Das Herausgeberteam, Benjamin Drechsel vom Kulturwissenschaftlichen Institut an der Universität Duisburg-Essen, der Historiker an der Universität Witten/Herdecke, Friedrich Jaeger, der Aachener Politikwissenschaftler Helmut König, die wissenschaftliche Mitarbeiterin des Essener Instituts, Anne-Katrin Lang und der Kultur- und Politikwissenschaftler an der Justus-Liebig-Universität in Gießen, Claus Leggewie, gliedern den Tagungsband in, ihrem gemeinsamen Einleitungsbeitrag „Bilder von Europa aus kulturwissenschaftlicher Perspektive“, in drei Kapitel:

  • Im ersten Teil werden „Selbstbilder Europas im historischen Wandel“ dargestellt;
  • danach werden „Bilder Europas in den anderen Kulturen“ reflektiert;
  • um drittens „zur ikonografischen Dimension von Europabildern“ Positionen zu beziehen.

1. Selbstbilder Europas im historischen Wandel

Der Essener Historiker Justus Cobet stellt in seinem Beitrag „Europabilder in der Antike und aus der Antike“ vor.
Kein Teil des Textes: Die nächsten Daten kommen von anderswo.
import Literature.Analysis.UnboundedOperators.LinearizedBoltzmannAction
import Literature.Analysis.UnboundedOperators.LinearizedBoltzmannSpectralGapProofs
import Mathlib.Analysis.Distribution.AEEqOfIntegralContDiff
import HarnessLib

/-!
# The energy form of the linearised hard-sphere operator: coercivity and auxiliary identities

Sibling proof file of `LinearizedBoltzmann.lean`, first half of the `L²(M dv)` invertibility of
the linearised hard-sphere operator `L = -ν + K` on the orthogonal complement of the collision
invariants (CIP 1994 §7.2: Fredholm alternative for `L h = g`, the input of the Chapman–Enskog
expansion). Everything here is at function level or about Mathlib's `Lp ℝ 2 (stdGaussian E)`;
no new definitions are introduced. Contents:

* `neg_maxwellianInner_hardSphereLinearizedOp_eq` — the *energy identity*
  `-⟪t, L t⟫_M = ∫ ν t² dM - ⟪t, K t⟫_M` for `t` of temperate growth (Grad's splitting);
* `exists_energy_coercive` — **coercivity of the energy form**: with the spectral gap `λ`
  (`le_neg_maxwellianInner_hardSphereLinearizedOp_of_orthogonal_holds`) and the bound
  `|⟪t, K t⟫_M| ≤ C_K ‖t‖²` (`abs_linearizedKernelForm_le`), for every temperate `t ⊥_M` the
  collision invariants, `-⟪t, L t⟫_M ≥ λ ‖t‖²_M` and `-⟪t, L t⟫_M ≥ c ∫ ν t² dM`,
  `c = λ / (λ + C_K) ∈ (0, 1]` (the convex combination of the two lower bounds);
* `gainLossOp_toLp_of_mem_collisionInvariants` — `K [n] = [ν n]` for a collision invariant `n`
  (`L n = 0`);
* `exists_sub_mem_collisionInvariants_orthogonal` — every `φ ∈ L²(M dv)` differs from a collision
  invariant `n` by a function `M`-orthogonal to all collision invariants (orthogonal projection
  onto the finite-dimensional space of invariant classes);
* `exists_clm_mul` — multiplication by a bounded measurable function as a bounded operator on
  `Lp ℝ 2 μ` (used with `ν^{-1/2}`), and `Lp_eq_zero_of_forall_integral_mul_eq_zero` — a class
  `z ∈ L²(M dv)` with `∫ φ w z dM = 0` for all smooth compactly supported `φ` and a nowhere
  vanishing weight `w ∈ L²(M dv)` is zero (`ae_eq_zero_of_integral_contDiff_smul_eq_zero`).

## References

* C. Cercignani, R. Illner, M. Pulvirenti, *The Mathematical Theory of Dilute Gases*, Springer
  (1994), §7.2, Thm 7.2.1 and the Fredholm discussion after Thm 7.2.5, pp. 197–201.
* H. Grad, *Asymptotic theory of the Boltzmann equation II*, Rarefied Gas Dynamics I (1963) §4.
-/

open MeasureTheory Metric Real Set Filter Topology ProbabilityTheory Module
open scoped InnerProductSpace ENNReal

namespace Literature.Analysis.UnboundedOperators

noncomputable section

open Literature.MathematicalPhysics.KineticTheory (collide sphereMeasure hardSphereKernel)
open Literature.Analysis.FluidPDE

/-! ### Multiplication operators on `L²` and a distributional uniqueness lemma -/

section Generic

variable {α : Type*} [MeasurableSpace α]

/-- **Multiplication by a bounded measurable function is a bounded operator on `L²(μ)`**: for
measurable `m` with `|m| ≤ C` there is `M ∈ B(L²(μ))` with `M f = m f` a.e. for every `f`
(realised through `MemLp.toLp` and `LinearMap.mkContinuous`; stated as an existence result).
[folklore] -/
theorem exists_clm_mul (μ : Measure α) {m : α → ℝ} (hm : Measurable m) {C : ℝ}
    (hC : ∀ x, |m x| ≤ C) :
    ∃ M : Lp ℝ 2 μ →L[ℝ] Lp ℝ 2 μ, ∀ f : Lp ℝ 2 μ,
      (M f : α → ℝ) =ᵐ[μ] fun x => m x * (f : α → ℝ) x := by
  have hle : ∀ f : Lp ℝ 2 μ, ∀ᵐ x ∂μ, ‖m x * (f : α → ℝ) x‖ ≤ |C| * ‖(f : α → ℝ) x‖ :=
    fun f => Eventually.of_forall fun x => by
      rw [Real.norm_eq_abs, abs_mul, Real.norm_eq_abs]
      exact mul_le_mul_of_nonneg_right ((hC x).trans (le_abs_self C)) (abs_nonneg _)
  have hmem : ∀ f : Lp ℝ 2 μ, MemLp (fun x => m x * (f : α → ℝ) x) 2 μ := fun f =>
    (Lp.memLp f).of_le_mul (hm.aestronglyMeasurable.mul (Lp.aestronglyMeasurable f)) (hle f)
  let L : Lp ℝ 2 μ →ₗ[ℝ] Lp ℝ 2 μ :=
    { toFun := fun f => (hmem f).toLp _
      map_add' := fun f g => by
        rw [← MemLp.toLp_add (hmem f) (hmem g)]
        refine MemLp.toLp_congr _ _ ?_
        filter_upwards [Lp.coeFn_add f g] with x hx
        simp only [hx, Pi.add_apply]
        ring
      map_smul' := fun c f => by
        rw [RingHom.id_apply, ← MemLp.toLp_const_smul c (hmem f)]
        refine MemLp.toLp_congr _ _ ?_
        filter_upwards [Lp.coeFn_smul c f] with x hx
        simp only [hx, Pi.smul_apply, smul_eq_mul]
        ring }
  have hbound : ∀ f, ‖L f‖ ≤ |C| * ‖f‖ := fun f => by
    change ‖(hmem f).toLp _‖ ≤ |C| * ‖f‖
    rw [Lp.norm_toLp, Lp.norm_def]
    have h := eLpNorm_le_mul_eLpNorm_of_ae_le_mul (hle f) 2
    have hfin : ENNReal.ofReal |C| * eLpNorm (f : α → ℝ) 2 μ ≠ ∞ :=
      ENNReal.mul_ne_top ENNReal.ofReal_ne_top (Lp.memLp f).eLpNorm_ne_top
    have := ENNReal.toReal_mono hfin h
    rwa [ENNReal.toReal_mul, ENNReal.toReal_ofReal (abs_nonneg C)] at this
  refine ⟨L.mkContinuous |C| hbound, fun f => ?_⟩
  rw [LinearMap.mkContinuous_apply]
  exact MemLp.coeFn_toLp (hmem f)

end Generic

variable {E : Type*} [NormedAddCommGroup E] [InnerProductSpace ℝ E] [FiniteDimensional ℝ E]
  [MeasurableSpace E] [BorelSpace E]

/-- **Distributional uniqueness in `L²(M dv)` with a weight**: if `z ∈ L²(M dv)`, `w ∈ L²(M dv)`
vanishes nowhere and `∫ φ w z dM = 0` for all smooth compactly supported `φ`, then `z = 0`
(`w z ∈ L¹(M dv)` is locally integrable, so `w z = 0` a.e. by
`ae_eq_zero_of_integral_contDiff_smul_eq_zero`). [folklore] -/
theorem Lp_eq_zero_of_forall_integral_mul_eq_zero {z : Lp ℝ 2 (stdGaussian E)} {w : E → ℝ}
    (hw : MemLp w 2 (stdGaussian E)) (hw0 : ∀ v, w v ≠ 0)
    (h : ∀ φ : E → ℝ, ContDiff ℝ (⊤ : ℕ∞) φ → HasCompactSupport φ →
      ∫ v, φ v * (w v * (z : E → ℝ) v) ∂stdGaussian E = 0) : z = 0 := by
  have hint : Integrable (fun v => w v * (z : E → ℝ) v) (stdGaussian E) :=
    hw.integrable_mul (Lp.memLp z)
  have hae := ae_eq_zero_of_integral_contDiff_smul_eq_zero hint.locallyIntegrable
    (fun φ hφ hsupp => by simpa only [smul_eq_mul] using h φ hφ hsupp)
  refine (Lp.eq_zero_iff_ae_eq_zero).2 ?_
  filter_upwards [hae] with v hv
  rcases mul_eq_zero.1 hv with h0 | h0
  · exact absurd h0 (hw0 v)
  · exact h0

/-! ### The energy identity and coercivity -/

/-- `⟪K [t], [t]⟫ = ⟪t, K t⟫_M` on representatives. [folklore] -/
theorem inner_gainLossOp_toLp_self (hE : 2 ≤ finrank ℝ E) {t : E → ℝ}
    (ht : MemLp t 2 (stdGaussian E)) :
    ⟪gainLossOp hE (ht.toLp t), ht.toLp t⟫_ℝ = linearizedKernelForm t t := by
  rw [inner_gainLossOp]
  exact linearizedKernelForm_congr_ae (MemLp.coeFn_toLp _) (MemLp.coeFn_toLp _)

/-- **The energy identity** (Grad's splitting read in the quadratic form): for `t` of temperate
growth, `-⟪t, L t⟫_M = ∫ ν t² dM - ⟪t, K t⟫_M` (CIP 1994 §7.2 (2.14), `L = K - νI`).
[cite: CIPDiluteGases1994, §7.2 (2.14)] -/
theorem neg_maxwellianInner_hardSphereLinearizedOp_eq (hE : 2 ≤ finrank ℝ E) {t : E → ℝ}
    (ht : t.HasTemperateGrowth) :
    -maxwellianInner t (hardSphereLinearizedOp t) =
      (∫ v, collisionFrequency v * t v ^ 2 ∂stdGaussian E) - linearizedKernelForm t t := by
  have htL : MemLp t 2 (stdGaussian E) := memLp_two_of_hasTemperateGrowth ht
  have hK := memLp_two_kernelAction (E := E) ht
  have hν := memLp_two_collisionFrequency_mul_of_hasTemperateGrowth (E := E) ht
  have i1 : Integrable (fun v => t v * (∫ w, ∫ ω, hardSphereKernel (v, w) ω *
      (t (collide ω (v, w)).1 + t (collide ω (v, w)).2 - t w) ∂sphereMeasure ∂stdGaussian E))
      (stdGaussian E) := htL.integrable_mul hK
  have i2 : Integrable (fun v => t v * (collisionFrequency v * t v)) (stdGaussian E) :=
    htL.integrable_mul hν
  rw [linearizedKernelForm_eq_integral hE ht htL, maxwellianInner]
  have hpt : ∀ v, t v * hardSphereLinearizedOp t v =
      t v * (∫ w, ∫ ω, hardSphereKernel (v, w) ω *
        (t (collide ω (v, w)).1 + t (collide ω (v, w)).2 - t w) ∂sphereMeasure ∂stdGaussian E) -
      t v * (collisionFrequency v * t v) := fun v => by
    rw [hardSphereLinearizedOp_eq_kernel_sub ht v]; ring
  rw [integral_congr_ae (Eventually.of_forall hpt), integral_sub i1 i2]
  have h2 : ∫ v, t v * (collisionFrequency v * t v) ∂stdGaussian E =
      ∫ v, collisionFrequency v * t v ^ 2 ∂stdGaussian E :=
    integral_congr_ae (Eventually.of_forall fun v => by ring)
  rw [h2]
  ring

omit [BorelSpace E] in
/-- `‖[t]‖² = ⟪t, t⟫_M`. [folklore] -/
theorem norm_toLp_sq_eq_maxwellianInner {t : E → ℝ} (ht : MemLp t 2 (stdGaussian E)) :
    ‖ht.toLp t‖ ^ 2 = maxwellianInner t t := by
  rw [← real_inner_self_eq_norm_sq, L2.inner_def, maxwellianInner]
  refine integral_congr_ae ?_
  filter_upwards [MemLp.coeFn_toLp ht] with v hv
  rw [hv]
  simp only [RCLike.inner_apply, conj_trivial]

/-- **Coercivity of the energy form.** In dimension `d ≥ 2` there are `λ > 0` (the spectral gap)
and `c ∈ (0, 1]` such that for every `t` of temperate growth `M`-orthogonal to the collision
invariants, `-⟪t, L t⟫_M ≥ λ ⟪t, t⟫_M` and `-⟪t, L t⟫_M ≥ c ∫ ν t² dM`: the second bound is the
convex combination of the gap with `-⟪t, L t⟫_M ≥ ∫ ν t² - C_K ⟪t, t⟫_M` (`K ∈ B(L²)`), with
`c = λ / (λ + C_K)`. This is the coercivity of Grad's energy form `∫ ν u u' - ⟪u, K u'⟫` on the
orthogonal complement of the null space (CIP 1994 §7.2, proof of Thm 7.2.5 / Fredholm property).
[cite: CIPDiluteGases1994, §7.2 Thm 7.2.5] -/
theorem exists_energy_coercive (hE : 2 ≤ finrank ℝ E) :
    ∃ lam c : ℝ, 0 < lam ∧ 0 < c ∧ c ≤ 1 ∧ ∀ t : E → ℝ, t.HasTemperateGrowth →
      (∀ φ ∈ collisionInvariants E, maxwellianInner t φ = 0) →
      lam * maxwellianInner t t ≤
          (∫ v, collisionFrequency v * t v ^ 2 ∂stdGaussian E) - linearizedKernelForm t t ∧
        c * (∫ v, collisionFrequency v * t v ^ 2 ∂stdGaussian E) ≤
          (∫ v, collisionFrequency v * t v ^ 2 ∂stdGaussian E) - linearizedKernelForm t t := by
  obtain ⟨lam, hlam, hgap⟩ := le_neg_maxwellianInner_hardSphereLinearizedOp_of_orthogonal_holds
    (E := E) hE
  set CK : ℝ := (kernelConst hE).toReal with hCK
  have hCK0 : 0 ≤ CK := ENNReal.toReal_nonneg
  refine ⟨lam, lam / (lam + CK), hlam, div_pos hlam (by positivity),
    (div_le_one (by positivity)).2 (by linarith), fun t ht horth => ?_⟩
  have htL : MemLp t 2 (stdGaussian E) := memLp_two_of_hasTemperateGrowth ht
  have hQ := hgap t ht horth
  rw [neg_maxwellianInner_hardSphereLinearizedOp_eq hE ht] at hQ
  refine ⟨hQ, ?_⟩
  set Q : ℝ := (∫ v, collisionFrequency v * t v ^ 2 ∂stdGaussian E) - linearizedKernelForm t t
    with hQdef
  set W : ℝ := ∫ v, collisionFrequency v * t v ^ 2 ∂stdGaussian E with hW
  set a : ℝ := maxwellianInner t t with ha
  -- `|⟪t, K t⟫| ≤ C_K a`
  have hnorm : (eLpNorm t 2 (stdGaussian E)).toReal ^ 2 = a := by
    rw [← Lp.norm_toLp t htL, norm_toLp_sq_eq_maxwellianInner htL]
  have hKa : linearizedKernelForm t t ≤ CK * a := by
    have h := abs_linearizedKernelForm_le hE htL htL
    rw [mul_assoc, ← pow_two, hnorm] at h
    exact (le_abs_self _).trans h
  have h2 : W - CK * a ≤ Q := by rw [hQdef]; linarith
  -- convex combination
  rw [div_mul_eq_mul_div, div_le_iff₀ (by positivity)]
  nlinarith [mul_le_mul_of_nonneg_left hQ hCK0, mul_le_mul_of_nonneg_left h2 hlam.le]

/-! ### The kernel part on collision invariants -/

/-- **`K [n] = [ν n]` for a collision invariant `n`** (`L n = 0` and `L n = ∫∫ B (n' + n_*' - n_*) - ν n`
pointwise). [folklore] -/
theorem gainLossOp_toLp_of_mem_collisionInvariants (hE : 2 ≤ finrank ℝ E) {n : E → ℝ}
    (hn : n ∈ collisionInvariants E) :
    gainLossOp hE ((memLp_two_of_hasTemperateGrowth (collisionInvariants_le_temperateGrowth hn)).toLp n) =
      (memLp_two_collisionFrequency_mul_of_hasTemperateGrowth
        (collisionInvariants_le_temperateGrowth hn)).toLp (fun v => collisionFrequency v * n v) := by
  have hn' : n.HasTemperateGrowth := collisionInvariants_le_temperateGrowth hn
  rw [gainLossOp_toLp hE hn']
  refine MemLp.toLp_congr _ _ (Eventually.of_forall fun v => ?_)
  have h0 : hardSphereLinearizedOp n v = 0 := by
    have := linearizedCollisionOp_eq_zero_of_isCollisionInvariant (E := E) hardSphereKernel
      (isCollisionInvariant_of_mem_collisionInvariants hn)
    exact congrFun this v
  have h1 := hardSphereLinearizedOp_eq_kernel_sub hn' v
  rw [h0] at h1
  linarith

/-! ### Orthogonal projection onto the collision invariants -/

/-- **Orthogonal decomposition against the collision invariants**: every `φ ∈ L²(M dv)` is
`n + (φ - n)` with `n` a collision invariant and `φ - n` `M`-orthogonal to all collision
invariants (orthogonal projection, in `L²(M dv)`, onto the finite-dimensional subspace of
classes of the functions `a + ⟪b, v⟫ + c |v|²`). [folklore] -/
theorem exists_sub_mem_collisionInvariants_orthogonal {φ : E → ℝ}
    (hφ : MemLp φ 2 (stdGaussian E)) :
    ∃ n ∈ collisionInvariants E, ∀ m ∈ collisionInvariants E,
      ∫ v, (φ v - n v) * m v ∂stdGaussian E = 0 := by
  -- the quadratic functions and their classes, linearly in the parameters
  have hquad : ∀ p : (ℝ × ℝ) × E,
      (fun v : E => p.1.1 + ⟪p.2, v⟫_ℝ + p.1.2 * ‖v‖ ^ 2) ∈ collisionInvariants E := fun p =>
    mem_collisionInvariants_iff.2 ⟨p.1.1, p.1.2, p.2, rfl⟩
  have hmem : ∀ p : (ℝ × ℝ) × E,
      MemLp (fun v : E => p.1.1 + ⟪p.2, v⟫_ℝ + p.1.2 * ‖v‖ ^ 2) 2 (stdGaussian E) := fun p =>
    memLp_two_of_hasTemperateGrowth (collisionInvariants_le_temperateGrowth (hquad p))
  let Ψ : (ℝ × ℝ) × E →ₗ[ℝ] Lp ℝ 2 (stdGaussian E) :=
    { toFun := fun p => (hmem p).toLp _
      map_add' := fun p q => by
        rw [← MemLp.toLp_add (hmem p) (hmem q)]
        refine MemLp.toLp_congr _ _ (Eventually.of_forall fun v => ?_)
        simp only [Prod.fst_add, Prod.snd_add, Pi.add_apply, inner_add_left]
        ring
      map_smul' := fun c p => by
        rw [RingHom.id_apply, ← MemLp.toLp_const_smul c (hmem p)]
        refine MemLp.toLp_congr _ _ (Eventually.of_forall fun v => ?_)
        simp only [Prod.smul_fst, Prod.smul_snd, smul_eq_mul, Pi.smul_apply, real_inner_smul_left]
        ring }
  set N : Submodule ℝ (Lp ℝ 2 (stdGaussian E)) := LinearMap.range Ψ with hN
  haveI : FiniteDimensional ℝ N := LinearMap.finiteDimensional_range Ψ
  haveI : CompleteSpace N := FiniteDimensional.complete ℝ N
  -- project
  set f : Lp ℝ 2 (stdGaussian E) := hφ.toLp φ with hf
  obtain ⟨p, hp⟩ : ∃ p, Ψ p = N.starProjection f :=
    LinearMap.mem_range.1 (N.starProjection_apply_mem f)
  refine ⟨_, hquad p, fun m hm => ?_⟩
  obtain ⟨a, c, b, rfl⟩ := mem_collisionInvariants_iff.1 hm
  have hmN : Ψ ((a, c), b) ∈ N := LinearMap.mem_range_self Ψ _
  have horth : ⟪f - N.starProjection f, Ψ ((a, c), b)⟫_ℝ = 0 :=
    Submodule.inner_left_of_mem_orthogonal hmN (N.sub_starProjection_mem_orthogonal f)
  rw [← hp, L2.inner_def] at horth
  rw [← horth]
  refine integral_congr_ae ?_
  have hΨ : ∀ q : (ℝ × ℝ) × E, (Ψ q : E → ℝ) =ᵐ[stdGaussian E]
      fun v : E => q.1.1 + ⟪q.2, v⟫_ℝ + q.1.2 * ‖v‖ ^ 2 := fun q => MemLp.coeFn_toLp (hmem q)
  filter_upwards [Lp.coeFn_sub f (Ψ p), MemLp.coeFn_toLp hφ, hΨ p, hΨ ((a, c), b)]
    with v h1 h2 h3 h4
  rw [h1, Pi.sub_apply, h2, h3, h4]
  simp only [RCLike.inner_apply, conj_trivial]
  ring

end

end Literature.Analysis.UnboundedOperators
Mit zahlreichen Quellennachweisen zeigt der Autor die historische, mystische Europawerdung auf, von Herodot bis zum römischen Kartografen Strabon, von Aristoteles bis Montesquieu und John Stuart Mill. Mit seiner Rezeptionsgeschichte, die in der Antike als dem kulturellen Gedächtnis Europas beginnt und mit dem Beginn der europäischen säkularen Kultur aktuell und global „universalistischen Geltungsanspruch“ fordert, stellt er die Frage nach dem Selbstverständnis der Europäer im Hier und Heute: „Wir haben also nicht nur nach einem Europagedanken in und aus der Antike zu suchen, vielmehr nach europäischen Gedanken, die uns aus der Antike überkommen sind“.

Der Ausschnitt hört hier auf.